Sleep loss, including chronic partial sleep deprivation (PSD) or sleep restriction—a condition experienced by millions of people on a consecutive and daily basis—can result from medical conditions, sleep disorders, work demands, stress/emotional distress, and social/domestic responsibilities . In addition, for the majority of people, sleep loss directly causes significant risks via increased fatigue and sleep propensity, and via deficits in mood and neurocognitive functions including vigilant and executive attention, cognitive speed and working memory, and executive functions [1,3,11].
In addition to its prevalence in the general adult population, disturbed sleep quality and reduced sleep duration are common in space operations [12-14]. Such loss in astronauts has been attributed to operational factors that include the following: high workload; shift work; altered light-dark cycles; performance of critical operational tasks [15-17]; space adaptation syndrome; motion sickness; noise and vibration; movement of other astronauts; excitement; stress; and ambient temperature [16-20].
NASA has determined that a number of factors in space flight—especially work-rest schedules—disrupt and shorten sleep, producing acute sleep loss (e.g., for slam shifts) and chronic partial sleep loss . NASA evidence-based reviews  have concluded that such decrements pose a clear risk to operational performance during long-duration space flight, and to behavioral health and psychosocial functions. An Institute of Medicine panel assessed NASA HRP's evidenced-based reviews and concurred with the importance of mitigating the risks posed by fatigue, and noted that individual differences in the effects of sleep loss and fatigue on human performance are important considerations . Thus, biomarkers are needed to predict large individual differences in fatigue and neurobehavioral decrements in response to fatiguing conditions in spaceflight.

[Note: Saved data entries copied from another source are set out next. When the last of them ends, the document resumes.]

import Summits.QuantumFields.YangMills.Theorems.SwapTwistDeficitPeriodicRingFloorCommBox
import Summits.QuantumFields.YangMills.Theorems.SwapTwistDeficitPeriodicRingFloorSharp
import HarnessLib

/-!
# The σ-TWISTED leader volume from a THREE-LETTER volume: `c·t⁴ ≤ Haar³{pairwise ‖D_μD_ν − D_νD_μ‖_F ≤ t}` ⟹ `(c/34/5⁷)·s⁷ ≤ Haar⁴{σ-twisted nearly commuting at radius s}`
# (brick (α2-vi) of LEAD ym-line-sfw-p2 g93's fixed-`L` programme for `TT.twistTrace L β (2L)`: the adapter between seat w2 g54's three-letter floor (α1) and the
# hypothesis of ✓`swap_twistTrace_floor_of_leaderVolume`; free-hands support of item stmt-QuantumFields-24197 `SwapVirialDeficit.SwapGluedStiffness`)

The σ-twisted flat condition on the four leaders `(C₀, C₁, C₂, c)` of the σ-glued ring — `[C_μ, C_ν] = 1`, `cC₁c⁻¹ = C₀`, `cC₀c⁻¹ = C₁`, `[c, C₂] = 1` — SLAVES the
letter `C₁ = c⁻¹C₀c` to the commuting triple `(C₀, C₂, c)`.  Quantitatively:

* §1 `frobNorm_comm_le_of_near`, ★ `swapComm_of_slaved` — if `C₀, C₂, c` pairwise commute up to `r` and `‖(c⁻¹C₀c)⁻¹C₁ − 1‖_F ≤ r`, the quadruple is σ-twisted
  nearly commuting at radius `5r`;
* §2 ★★ `swapCommVolume_of_threeLetterVolume` — the set of such quadruples is the preimage of `B_r × {nearly commuting triples}` under the product-Haar
  preserving map `C ↦ ((c⁻¹C₀c)⁻¹C₁, (C₀, C₂, c))` (`piFinSuccAbove` at the index `1` and a skew translation), so a three-letter volume `≥ c·r⁴` gives the
  σ-twisted leader volume `≥ (r³/34)·c·r⁴` at radius `5r` (✓`pow_three_div_le_ballVol`).

HONEST FRAMING: finite-dimensional Haar bookkeeping; the three-letter volume itself (the swap-central cone of commuting triples, `≍ t⁴`, no logarithm) is NOT
proved here (seat w2 g54's (α1)); no floor ∕ ceiling, crux, rung or summit is proved; the Yang–Mills mass gap is NOT proved; no summit is proved by a line.
THEOREMS ONLY (0 `def`, 0 `sorry`), standard axioms.  Width seat ym-line-sfw-p2-w3 g61 (cell ym-idea-1, free hands), `--supports stmt-QuantumFields-24197`.
References: [cite: Luscher1983, §2]; [cite: GonzalezarroyoAltes1988]; [cite: Chatterjee2016, Lemma 9.3].
-/

set_option autoImplicit false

Moreover, the identification and validation of such markers of susceptibility to stress, fatigue and neurobehavioral decrements potentially associated with long-duration spaceflight must be a priority, in order to personalize and optimize the use of countermeasures to prevent these conditions during prolonged spaceflight. The search for such markers is consistent with the current medical emphasis on “personalized medicine,” which seeks to maximize health of individuals through the systematic use of genetic or other biomarker information to optimize preventative and therapeutic care. Such markers are therefore a component of effective countermeasure utilization in spaceflight.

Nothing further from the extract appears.